From the data below, repeat exactly the lines from the line with "variable (K : Type) [Field K]" to the line with "exact mem_rectAdmissibleExponents_of_le hγ", both included.
*** Begin section ***
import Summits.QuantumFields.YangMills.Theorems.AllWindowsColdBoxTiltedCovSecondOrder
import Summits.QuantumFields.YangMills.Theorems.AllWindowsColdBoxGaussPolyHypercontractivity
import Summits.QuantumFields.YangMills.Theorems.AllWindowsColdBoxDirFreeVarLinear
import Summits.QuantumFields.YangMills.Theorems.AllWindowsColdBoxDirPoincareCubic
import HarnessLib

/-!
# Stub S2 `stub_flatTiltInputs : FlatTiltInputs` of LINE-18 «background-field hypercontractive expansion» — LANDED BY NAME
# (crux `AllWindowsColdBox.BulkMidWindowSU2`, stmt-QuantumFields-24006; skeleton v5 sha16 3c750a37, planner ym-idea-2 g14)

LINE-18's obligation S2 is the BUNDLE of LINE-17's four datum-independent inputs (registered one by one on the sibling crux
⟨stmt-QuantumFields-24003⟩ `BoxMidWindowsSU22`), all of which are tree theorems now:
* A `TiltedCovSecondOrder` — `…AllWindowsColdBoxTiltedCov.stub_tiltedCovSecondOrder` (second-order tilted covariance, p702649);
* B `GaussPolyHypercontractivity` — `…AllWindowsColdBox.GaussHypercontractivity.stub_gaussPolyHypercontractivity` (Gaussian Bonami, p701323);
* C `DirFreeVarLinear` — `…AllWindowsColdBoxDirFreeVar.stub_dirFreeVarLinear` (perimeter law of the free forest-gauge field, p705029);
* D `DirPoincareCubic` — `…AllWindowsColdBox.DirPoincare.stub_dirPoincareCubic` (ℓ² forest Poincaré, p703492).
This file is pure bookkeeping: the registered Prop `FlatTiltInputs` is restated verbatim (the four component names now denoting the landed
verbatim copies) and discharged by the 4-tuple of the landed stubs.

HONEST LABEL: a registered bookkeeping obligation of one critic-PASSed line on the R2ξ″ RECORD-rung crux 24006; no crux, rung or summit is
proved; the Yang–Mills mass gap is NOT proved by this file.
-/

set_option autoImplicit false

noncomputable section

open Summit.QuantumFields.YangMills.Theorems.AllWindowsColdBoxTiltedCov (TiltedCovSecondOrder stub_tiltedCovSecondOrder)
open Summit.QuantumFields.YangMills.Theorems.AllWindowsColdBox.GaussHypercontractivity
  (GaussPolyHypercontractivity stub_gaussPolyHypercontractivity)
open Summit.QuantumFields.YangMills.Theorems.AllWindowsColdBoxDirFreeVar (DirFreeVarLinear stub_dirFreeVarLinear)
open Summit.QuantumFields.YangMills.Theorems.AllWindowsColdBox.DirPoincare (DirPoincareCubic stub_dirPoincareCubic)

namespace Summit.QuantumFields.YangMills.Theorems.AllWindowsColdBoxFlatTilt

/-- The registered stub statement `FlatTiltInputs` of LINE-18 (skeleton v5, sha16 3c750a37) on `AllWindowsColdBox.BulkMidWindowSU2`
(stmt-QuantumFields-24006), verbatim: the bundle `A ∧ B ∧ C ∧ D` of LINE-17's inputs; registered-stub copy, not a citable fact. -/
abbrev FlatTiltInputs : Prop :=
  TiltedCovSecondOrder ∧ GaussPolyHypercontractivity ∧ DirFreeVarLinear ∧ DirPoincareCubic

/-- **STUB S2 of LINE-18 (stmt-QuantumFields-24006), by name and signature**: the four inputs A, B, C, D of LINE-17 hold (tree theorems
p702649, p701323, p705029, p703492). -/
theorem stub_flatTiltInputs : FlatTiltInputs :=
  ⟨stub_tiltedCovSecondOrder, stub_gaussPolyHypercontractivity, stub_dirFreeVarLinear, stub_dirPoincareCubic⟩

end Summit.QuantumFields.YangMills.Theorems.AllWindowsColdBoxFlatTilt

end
*** End section ***
*** Begin section ***
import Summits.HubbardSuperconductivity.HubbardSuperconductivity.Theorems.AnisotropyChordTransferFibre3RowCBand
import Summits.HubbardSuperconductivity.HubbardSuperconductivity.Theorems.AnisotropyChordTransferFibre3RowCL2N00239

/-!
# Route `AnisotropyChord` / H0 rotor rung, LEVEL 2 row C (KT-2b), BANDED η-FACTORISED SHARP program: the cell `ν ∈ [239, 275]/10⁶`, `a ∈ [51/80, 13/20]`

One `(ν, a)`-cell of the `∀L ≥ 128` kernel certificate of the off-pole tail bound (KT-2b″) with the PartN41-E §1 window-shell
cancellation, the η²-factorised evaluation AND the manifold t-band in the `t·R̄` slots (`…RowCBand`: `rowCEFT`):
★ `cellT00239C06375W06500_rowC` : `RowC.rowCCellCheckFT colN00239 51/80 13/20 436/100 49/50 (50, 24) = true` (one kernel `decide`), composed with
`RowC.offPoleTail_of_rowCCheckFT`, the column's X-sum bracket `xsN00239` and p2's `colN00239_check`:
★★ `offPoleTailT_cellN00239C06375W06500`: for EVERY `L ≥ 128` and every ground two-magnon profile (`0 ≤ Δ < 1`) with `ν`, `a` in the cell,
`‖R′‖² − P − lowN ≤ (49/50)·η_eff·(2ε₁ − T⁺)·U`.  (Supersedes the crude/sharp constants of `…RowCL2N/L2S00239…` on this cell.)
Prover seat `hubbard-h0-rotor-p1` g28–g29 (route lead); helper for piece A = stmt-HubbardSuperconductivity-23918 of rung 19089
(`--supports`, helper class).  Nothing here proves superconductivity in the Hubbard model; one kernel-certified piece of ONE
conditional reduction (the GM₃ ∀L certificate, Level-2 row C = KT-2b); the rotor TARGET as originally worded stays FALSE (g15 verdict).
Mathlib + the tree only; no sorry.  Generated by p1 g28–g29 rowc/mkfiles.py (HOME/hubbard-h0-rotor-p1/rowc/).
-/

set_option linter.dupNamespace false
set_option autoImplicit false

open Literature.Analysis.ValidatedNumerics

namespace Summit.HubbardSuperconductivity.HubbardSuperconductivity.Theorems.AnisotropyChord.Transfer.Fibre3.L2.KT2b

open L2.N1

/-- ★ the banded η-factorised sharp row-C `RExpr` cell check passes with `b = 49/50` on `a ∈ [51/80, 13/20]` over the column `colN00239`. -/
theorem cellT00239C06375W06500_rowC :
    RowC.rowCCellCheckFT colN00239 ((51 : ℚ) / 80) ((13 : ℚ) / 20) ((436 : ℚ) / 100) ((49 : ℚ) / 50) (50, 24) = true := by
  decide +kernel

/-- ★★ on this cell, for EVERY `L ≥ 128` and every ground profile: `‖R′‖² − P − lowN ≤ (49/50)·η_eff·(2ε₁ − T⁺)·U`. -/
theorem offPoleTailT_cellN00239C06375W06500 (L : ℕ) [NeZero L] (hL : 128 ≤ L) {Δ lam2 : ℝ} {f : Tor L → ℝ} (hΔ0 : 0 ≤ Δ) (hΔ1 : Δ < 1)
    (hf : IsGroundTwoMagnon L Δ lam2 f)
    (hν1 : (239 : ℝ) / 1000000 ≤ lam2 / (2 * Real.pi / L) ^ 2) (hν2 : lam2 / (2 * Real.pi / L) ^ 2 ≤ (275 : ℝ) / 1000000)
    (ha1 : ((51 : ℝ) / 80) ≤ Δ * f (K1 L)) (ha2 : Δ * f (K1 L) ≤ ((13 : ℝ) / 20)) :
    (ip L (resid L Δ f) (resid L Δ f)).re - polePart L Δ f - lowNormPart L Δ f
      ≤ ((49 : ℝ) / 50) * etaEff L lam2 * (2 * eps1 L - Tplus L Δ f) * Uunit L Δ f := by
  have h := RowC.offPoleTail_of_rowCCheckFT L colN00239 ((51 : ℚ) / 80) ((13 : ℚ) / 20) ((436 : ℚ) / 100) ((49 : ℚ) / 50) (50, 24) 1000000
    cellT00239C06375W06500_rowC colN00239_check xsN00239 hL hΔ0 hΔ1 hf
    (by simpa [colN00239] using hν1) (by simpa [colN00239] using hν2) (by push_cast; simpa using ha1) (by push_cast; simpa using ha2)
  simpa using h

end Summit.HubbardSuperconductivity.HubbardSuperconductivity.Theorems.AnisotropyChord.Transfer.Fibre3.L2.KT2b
*** End section ***
*** Begin section ***
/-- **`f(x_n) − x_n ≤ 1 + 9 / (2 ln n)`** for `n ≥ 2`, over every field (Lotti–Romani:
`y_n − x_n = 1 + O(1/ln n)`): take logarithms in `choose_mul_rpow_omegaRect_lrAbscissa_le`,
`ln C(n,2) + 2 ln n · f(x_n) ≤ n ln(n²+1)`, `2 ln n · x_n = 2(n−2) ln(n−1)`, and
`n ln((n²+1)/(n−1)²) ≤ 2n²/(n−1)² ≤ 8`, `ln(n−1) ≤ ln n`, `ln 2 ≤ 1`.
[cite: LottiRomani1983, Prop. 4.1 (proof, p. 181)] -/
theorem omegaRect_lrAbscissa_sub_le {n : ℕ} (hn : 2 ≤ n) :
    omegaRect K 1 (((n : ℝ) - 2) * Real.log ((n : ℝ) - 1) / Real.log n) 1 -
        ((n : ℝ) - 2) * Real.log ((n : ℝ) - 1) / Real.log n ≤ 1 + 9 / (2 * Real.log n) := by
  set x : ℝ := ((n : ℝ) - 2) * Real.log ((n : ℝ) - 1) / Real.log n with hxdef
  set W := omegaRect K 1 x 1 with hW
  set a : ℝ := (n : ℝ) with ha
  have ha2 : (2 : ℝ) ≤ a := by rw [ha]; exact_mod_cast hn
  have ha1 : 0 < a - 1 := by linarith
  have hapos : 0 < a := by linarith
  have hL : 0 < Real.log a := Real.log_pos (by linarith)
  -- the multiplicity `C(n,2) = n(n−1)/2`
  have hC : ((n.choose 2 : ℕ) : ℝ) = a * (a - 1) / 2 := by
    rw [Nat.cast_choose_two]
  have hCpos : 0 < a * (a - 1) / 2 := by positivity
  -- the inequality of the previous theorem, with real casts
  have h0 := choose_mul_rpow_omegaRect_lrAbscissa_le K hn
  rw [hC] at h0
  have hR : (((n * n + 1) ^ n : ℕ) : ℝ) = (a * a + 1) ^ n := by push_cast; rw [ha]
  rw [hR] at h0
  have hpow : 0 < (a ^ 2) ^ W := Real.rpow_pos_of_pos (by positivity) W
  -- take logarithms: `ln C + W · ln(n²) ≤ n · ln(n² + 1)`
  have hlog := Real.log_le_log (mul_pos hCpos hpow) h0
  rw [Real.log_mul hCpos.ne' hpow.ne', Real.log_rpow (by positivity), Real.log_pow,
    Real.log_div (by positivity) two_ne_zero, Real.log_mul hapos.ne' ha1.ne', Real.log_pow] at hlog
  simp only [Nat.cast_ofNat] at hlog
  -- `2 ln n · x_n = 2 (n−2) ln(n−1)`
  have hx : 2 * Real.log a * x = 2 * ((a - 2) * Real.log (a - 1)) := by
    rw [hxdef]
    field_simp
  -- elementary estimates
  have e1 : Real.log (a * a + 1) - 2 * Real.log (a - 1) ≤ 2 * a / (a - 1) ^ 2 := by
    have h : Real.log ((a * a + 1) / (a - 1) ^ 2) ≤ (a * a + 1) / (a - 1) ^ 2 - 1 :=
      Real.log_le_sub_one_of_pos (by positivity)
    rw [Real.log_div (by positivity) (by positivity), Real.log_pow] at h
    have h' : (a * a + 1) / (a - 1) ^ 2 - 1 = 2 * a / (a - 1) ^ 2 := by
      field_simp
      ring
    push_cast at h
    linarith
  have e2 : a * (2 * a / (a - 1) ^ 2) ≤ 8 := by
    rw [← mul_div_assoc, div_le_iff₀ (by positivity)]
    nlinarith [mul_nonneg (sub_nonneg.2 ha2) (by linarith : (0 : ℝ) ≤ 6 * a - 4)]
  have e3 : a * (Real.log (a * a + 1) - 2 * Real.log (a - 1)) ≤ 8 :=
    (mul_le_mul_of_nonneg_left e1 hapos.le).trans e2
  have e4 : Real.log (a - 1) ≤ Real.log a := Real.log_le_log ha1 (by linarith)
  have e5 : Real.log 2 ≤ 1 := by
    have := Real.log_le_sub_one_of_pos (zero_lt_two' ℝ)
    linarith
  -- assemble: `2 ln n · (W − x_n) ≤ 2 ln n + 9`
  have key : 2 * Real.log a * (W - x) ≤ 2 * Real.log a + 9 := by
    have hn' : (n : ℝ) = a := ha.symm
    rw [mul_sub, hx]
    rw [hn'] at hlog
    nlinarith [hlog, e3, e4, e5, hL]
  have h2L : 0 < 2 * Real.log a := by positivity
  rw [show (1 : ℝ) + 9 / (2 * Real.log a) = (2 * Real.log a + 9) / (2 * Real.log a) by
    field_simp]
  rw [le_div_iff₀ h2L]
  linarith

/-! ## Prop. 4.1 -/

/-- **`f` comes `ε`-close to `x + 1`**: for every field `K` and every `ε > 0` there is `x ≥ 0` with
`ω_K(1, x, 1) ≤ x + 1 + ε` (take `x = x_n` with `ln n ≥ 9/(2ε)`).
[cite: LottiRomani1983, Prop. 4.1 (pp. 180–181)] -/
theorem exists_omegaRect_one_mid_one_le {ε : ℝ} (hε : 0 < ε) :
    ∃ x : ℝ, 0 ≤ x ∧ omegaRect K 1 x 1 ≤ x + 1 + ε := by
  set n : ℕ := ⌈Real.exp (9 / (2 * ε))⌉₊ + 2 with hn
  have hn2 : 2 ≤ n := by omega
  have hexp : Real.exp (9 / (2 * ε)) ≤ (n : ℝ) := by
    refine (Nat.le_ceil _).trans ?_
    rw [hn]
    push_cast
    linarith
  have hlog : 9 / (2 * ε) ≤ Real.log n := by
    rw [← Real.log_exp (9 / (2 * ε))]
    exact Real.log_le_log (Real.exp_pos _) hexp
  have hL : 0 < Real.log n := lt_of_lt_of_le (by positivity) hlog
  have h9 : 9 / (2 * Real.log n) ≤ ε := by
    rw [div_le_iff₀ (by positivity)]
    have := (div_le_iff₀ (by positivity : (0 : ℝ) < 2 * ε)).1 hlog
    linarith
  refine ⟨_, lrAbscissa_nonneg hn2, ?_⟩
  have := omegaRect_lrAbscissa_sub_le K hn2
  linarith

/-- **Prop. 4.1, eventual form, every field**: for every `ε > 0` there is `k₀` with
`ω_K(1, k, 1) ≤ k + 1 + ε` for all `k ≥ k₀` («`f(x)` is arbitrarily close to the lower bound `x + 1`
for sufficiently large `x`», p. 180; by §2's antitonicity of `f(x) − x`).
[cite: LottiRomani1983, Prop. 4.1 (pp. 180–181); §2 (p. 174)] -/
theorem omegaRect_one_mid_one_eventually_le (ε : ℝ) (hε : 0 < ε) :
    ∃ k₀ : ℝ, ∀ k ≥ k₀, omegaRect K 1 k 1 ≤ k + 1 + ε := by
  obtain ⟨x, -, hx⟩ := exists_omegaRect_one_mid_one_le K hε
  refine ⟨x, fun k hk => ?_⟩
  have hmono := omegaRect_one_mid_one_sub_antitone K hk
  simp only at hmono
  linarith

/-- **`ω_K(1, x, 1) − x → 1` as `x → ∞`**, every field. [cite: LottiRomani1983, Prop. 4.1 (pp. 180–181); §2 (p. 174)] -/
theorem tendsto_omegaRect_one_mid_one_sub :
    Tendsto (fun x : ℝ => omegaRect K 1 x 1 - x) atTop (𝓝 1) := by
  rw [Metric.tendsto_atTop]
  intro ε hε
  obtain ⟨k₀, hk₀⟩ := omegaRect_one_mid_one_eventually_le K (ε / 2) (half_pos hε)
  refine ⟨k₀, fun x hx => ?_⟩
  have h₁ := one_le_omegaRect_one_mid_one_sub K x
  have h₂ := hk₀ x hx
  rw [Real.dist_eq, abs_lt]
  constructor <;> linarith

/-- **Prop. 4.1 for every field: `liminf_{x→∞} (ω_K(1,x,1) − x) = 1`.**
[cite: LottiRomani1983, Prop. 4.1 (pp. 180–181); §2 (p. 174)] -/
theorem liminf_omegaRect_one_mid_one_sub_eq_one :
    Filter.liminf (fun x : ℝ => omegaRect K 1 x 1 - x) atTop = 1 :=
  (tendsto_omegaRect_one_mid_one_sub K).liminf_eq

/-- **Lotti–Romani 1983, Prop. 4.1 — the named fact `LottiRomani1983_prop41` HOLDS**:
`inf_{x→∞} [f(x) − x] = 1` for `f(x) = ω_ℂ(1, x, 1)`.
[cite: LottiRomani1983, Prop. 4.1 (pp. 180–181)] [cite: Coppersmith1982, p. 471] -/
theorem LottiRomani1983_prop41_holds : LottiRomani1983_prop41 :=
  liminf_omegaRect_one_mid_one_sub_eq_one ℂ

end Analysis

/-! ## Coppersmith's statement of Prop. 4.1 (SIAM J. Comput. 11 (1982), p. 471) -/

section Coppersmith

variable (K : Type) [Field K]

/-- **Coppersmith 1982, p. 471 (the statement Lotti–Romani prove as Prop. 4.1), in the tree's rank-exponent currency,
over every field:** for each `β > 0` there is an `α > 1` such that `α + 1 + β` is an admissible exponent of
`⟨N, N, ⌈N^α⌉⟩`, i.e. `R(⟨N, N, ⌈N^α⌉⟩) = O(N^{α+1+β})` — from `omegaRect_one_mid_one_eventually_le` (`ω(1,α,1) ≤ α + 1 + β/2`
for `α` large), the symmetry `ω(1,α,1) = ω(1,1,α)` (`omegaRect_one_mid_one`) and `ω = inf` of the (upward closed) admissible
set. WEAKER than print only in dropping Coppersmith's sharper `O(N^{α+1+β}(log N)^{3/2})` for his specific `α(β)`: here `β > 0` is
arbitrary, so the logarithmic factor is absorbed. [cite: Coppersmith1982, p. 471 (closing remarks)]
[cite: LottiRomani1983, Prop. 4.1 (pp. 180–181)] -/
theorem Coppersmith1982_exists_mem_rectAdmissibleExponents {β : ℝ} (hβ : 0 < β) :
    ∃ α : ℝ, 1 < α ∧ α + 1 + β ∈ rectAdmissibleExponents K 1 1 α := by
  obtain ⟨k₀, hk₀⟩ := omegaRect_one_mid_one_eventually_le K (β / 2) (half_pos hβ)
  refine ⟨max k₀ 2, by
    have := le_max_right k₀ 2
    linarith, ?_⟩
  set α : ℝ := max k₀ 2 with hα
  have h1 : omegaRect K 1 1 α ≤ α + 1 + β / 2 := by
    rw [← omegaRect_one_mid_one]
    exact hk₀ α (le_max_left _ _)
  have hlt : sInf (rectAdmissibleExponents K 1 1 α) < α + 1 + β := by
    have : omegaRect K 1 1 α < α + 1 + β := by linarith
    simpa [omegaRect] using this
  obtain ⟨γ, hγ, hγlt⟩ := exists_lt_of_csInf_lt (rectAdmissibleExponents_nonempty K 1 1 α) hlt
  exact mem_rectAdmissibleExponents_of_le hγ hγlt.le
*** End section ***
Answer section:
variable (K : Type) [Field K]

/-- **Coppersmith 1982, p. 471 (the statement Lotti–Romani prove as Prop. 4.1), in the tree's rank-exponent currency,
over every field:** for each `β > 0` there is an `α > 1` such that `α + 1 + β` is an admissible exponent of
`⟨N, N, ⌈N^α⌉⟩`, i.e. `R(⟨N, N, ⌈N^α⌉⟩) = O(N^{α+1+β})` — from `omegaRect_one_mid_one_eventually_le` (`ω(1,α,1) ≤ α + 1 + β/2`
for `α` large), the symmetry `ω(1,α,1) = ω(1,1,α)` (`omegaRect_one_mid_one`) and `ω = inf` of the (upward closed) admissible
set. WEAKER than print only in dropping Coppersmith's sharper `O(N^{α+1+β}(log N)^{3/2})` for his specific `α(β)`: here `β > 0` is
arbitrary, so the logarithmic factor is absorbed. [cite: Coppersmith1982, p. 471 (closing remarks)]
[cite: LottiRomani1983, Prop. 4.1 (pp. 180–181)] -/
theorem Coppersmith1982_exists_mem_rectAdmissibleExponents {β : ℝ} (hβ : 0 < β) :
    ∃ α : ℝ, 1 < α ∧ α + 1 + β ∈ rectAdmissibleExponents K 1 1 α := by
  obtain ⟨k₀, hk₀⟩ := omegaRect_one_mid_one_eventually_le K (β / 2) (half_pos hβ)
  refine ⟨max k₀ 2, by
    have := le_max_right k₀ 2
    linarith, ?_⟩
  set α : ℝ := max k₀ 2 with hα
  have h1 : omegaRect K 1 1 α ≤ α + 1 + β / 2 := by
    rw [← omegaRect_one_mid_one]
    exact hk₀ α (le_max_left _ _)
  have hlt : sInf (rectAdmissibleExponents K 1 1 α) < α + 1 + β := by
    have : omegaRect K 1 1 α < α + 1 + β := by linarith
    simpa [omegaRect] using this
  obtain ⟨γ, hγ, hγlt⟩ := exists_lt_of_csInf_lt (rectAdmissibleExponents_nonempty K 1 1 α) hlt
  exact mem_rectAdmissibleExponents_of_le hγ hγlt.le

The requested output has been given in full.